Se il termine saggio, che sa tanto di accademico, è inviso, possiamo provare con il più semplice ma sempre efficace ‘libro’, quale insieme di pagine che ci conducono al recupero del tanto bistrattato pensiero. Un confronto intenso e impegnativo tra noi lettori e l’autore, che ci propone tematiche non di facile digestione ma di indubbio coinvolgimento, almeno per quanti nutrono il desiderio di non fermarsi all’apparenza, all’odiata superficie dei tempi moderni.

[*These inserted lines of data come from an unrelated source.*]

/-!
# The vorticity-duality identity for `L⁴(Q_T)` distributional Navier–Stokes solutions

Analysis/FluidPDE support file in the discharge programme of the named fact
`Literature.Analysis.FluidPDE.galdi_energy_equality` (Galdi 2019, Proc. AMS 147, Thm. 1.1), layer
`Literature.Analysis.FluidPDE.galdi_lerayHopf_class` (`NSGaldiEnergyEquality.lean`): a
distributional solution `v ∈ L⁴(0,T; L⁴)` of the unforced Navier–Stokes system with datum
`v₀ ∈ L²_σ` lies in `L^∞(0,T; L²) ∩ L²(0,T; H¹)`. Galdi proves this by duality with the adjoint
(time-reversed, mollified-drift Oseen) problem. The tree's proof replaces the adjoint Oseen
problem by the adjoint **heat** problem, whose solution is the explicit backward caloric Duhamel
integral `𝒰[Φ]` of the accepted `Literature/Analysis/FluidPDE/HeatDuhamelBack` (`∂ₛ𝒰[Φ] + νΔ𝒰[Φ]
= -Φ`, `𝒰[Φ](s) = 0` past the time support of `Φ`), and moves the convection term to the
right-hand side. No pressure enters because the test data are **curl-type fields**
`Φ = (∂ₐθ) c - (∂_cθ) a` of scalar test functions `θ`: then `𝒰[Φ] = (∂ₐ𝒰[θ]) c - (∂_c𝒰[θ]) a`
is again of curl type, hence divergence free, and the extension theorem
`IsWeakNSSolutionOn.weakForm_curlPair_extended_prod` (`NSGaldiExtendedTest.lean`) makes it an
admissible test field although it is not compactly supported in space.

## Main result

* `Literature.Analysis.FluidPDE.IsWeakNSSolutionOn.integral_inner_curlPair_eq`: for `ν > 0`, `v` a
  weak (pressure-free, divergence-free-tested) solution on `E × [0,T)` with datum `v₀ ∈ L²`
  (`IsWeakNSSolutionOn T ν 0 v₀ v`) and `v ∈ L⁴` of the slab `(0,T) × E`, `θ` a scalar
  space–time test function with `θ(t) = 0` for `t ≥ b`, `b < T`, `a c : E`,
  `Φ = (∂ₐθ) c - (∂_cθ) a` and `U = 𝒰[Φ]`:
  `∫_{(0,T)×E} ⟪v, Φ⟫ = ∫_{(0,T)×E} ⟪v, (v·∇)U⟫ + ∫ ⟪v₀, U(0)⟫`.
  Pairing `v` with all such `Φ` determines the vorticity `∂ₐv_c - ∂_cv_a` of the (weakly
  divergence-free) field `v`, whence the name; the right-hand side is controlled by
  `‖v‖²_{L⁴(Q_T)} ‖∇U‖_{L²(Q_T)} + ‖v₀‖₂ ‖U(0)‖₂`, i.e. by the `L²` energy and maximal-regularity
  estimates of `HeatDuhamelEnergy` (this quantitative step is the business of the next file of
  the programme).

Supporting lemmas (all proved): continuous linear maps commute with `𝒰`
(`IsSpaceTimeTestOn.heatDuhamelBack_clm_apply`); `𝒰` of test data lies in every `L^r`,
`1 ≤ r < ∞`, of the slab `(0,T) × E` (`IsSpaceTimeTestOn.eLpNorm_heatDuhamelBack_slab_lt_top`:
bounded with uniformly bounded `L¹` slices); the norms of the iterated spatial derivatives of
`𝒰[Θ](s)` of orders `1, 2, 3` are those of `𝒰` of the nested derivatives of the data; the time
cut-off `ζ(t) = smoothTransition (t + 2)` (`= 1` for `t ≥ -1`, `= 0` for `t ≤ -2`) making
`ζ 𝒰[θ]` compactly supported in time without changing anything on `t ≥ -1`.

## Proof of the identity

Apply the extension theorem to the scalar potential `Ψ = ζ 𝒰[θ]`: its hypotheses (joint
smoothness, time support in `[-2, b]`, `DᵏΨ ∈ L^{4/3} ∩ L²` of the slab, `Dᵏ∂ₜΨ ∈ L^{4/3}`,
`Ψ(0), DΨ(0) ∈ L²`) hold because on `t ≥ -1` all these fields are Duhamel integrals of test data
(derivatives fall on the data). The resulting field is `ψ = ζ U`, and on the slab `ψ = U`,
`∂ₜψ = 𝒰[∂ₜΦ]`, `Δψ = 𝒰[ΔΦ]`, so `⟪v, ∂ₜψ⟫ + ν⟪v, Δψ⟫ = -⟪v, Φ⟫` by the backward heat
equation; rearranging the extended weak formulation gives the identity. No new definitions.

## Mathlib / tree search

Mathlib (this pin): `Real.smoothTransition`, `ContinuousLinearMap.integral_comp_comm`,
`eLpNorm_congr_norm_ae`, `norm_iteratedFDeriv_fderiv`; no heat semigroup. From the tree:
`HeatDuhamelBack` (`fderiv_heatDuhamelBack`, `deriv_heatDuhamelBack_time`,
`laplacian_heatDuhamelBack`, `heatDuhamelBack_backward_heat`, `norm_heatDuhamelBack_le`,
`integral_norm_heatDuhamelBack_le`, `memLp_two_heatDuhamelBack`), `HeatDuhamelSmooth`
(`contDiff_uncurry_heatDuhamelBack_infty`), `UnboundedOperators.heatExtension_clm_comp`,
`NSGaldiExtendedTest` (the extension theorem and its Hölder tools).

## References

* G. P. Galdi, *On the energy equality for distributional solutions to Navier–Stokes equations*,
  Proc. Amer. Math. Soc. 147 (2019), 785–792 (arXiv:1710.05725), proof of Thm. 1.1, (2.10)–(2.12)
  (duality with the adjoint problem). Bib key `Galdi2018`.
* P. G. Lemarié-Rieusset, *The Navier–Stokes problem in the 21st century*, CRC Press 2016,
  Prop. 4.3 (the backward Duhamel integral and its energy estimates). Bib key
  `LemarieRieusset2016`.
-/

noncomputable section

E vediamole, tali tematiche, abbandonate da chi, come l’uomo attuale, ricerca solo svago e spensieratezza, pur essendo l’epoca corrente tutt’altro che spensierata. Teologia e anarchia, per esempio; tecnica e trascendenza, quale binomio tra spiritualità e immanenza. L’esistenza dominata dalla automatizzazione, la speranza che si dissolve in città ricoperte “da materiali morti” (cito una delle frasi che mi ha maggiormente colpito). È sotto i nostri occhi: schiavi della tecnologia, che oggi si traduce anche nell’uso smodato dei social e della ormai onnipresente intelligenza artificiale, ci dimentichiamo di vivere. O forse non ne abbiamo più voglia, perché ci costa una fatica immane. Di qui l’inevitabile conseguenza: la solitudine, quella che – in tempi meno sospetti – aveva già individuato il grande Chaplin, e noi ritroviamo nelle nostre esistenze votate al consumo indefesso della tecnologia. Meglio questo che il pensiero critico, con la sua pletora di risposte inevase.

L’anelito? Preservare la comunità dei viventi contro la maledizione di quei materiali morti che rivestono le nostre città e le nostre vite.  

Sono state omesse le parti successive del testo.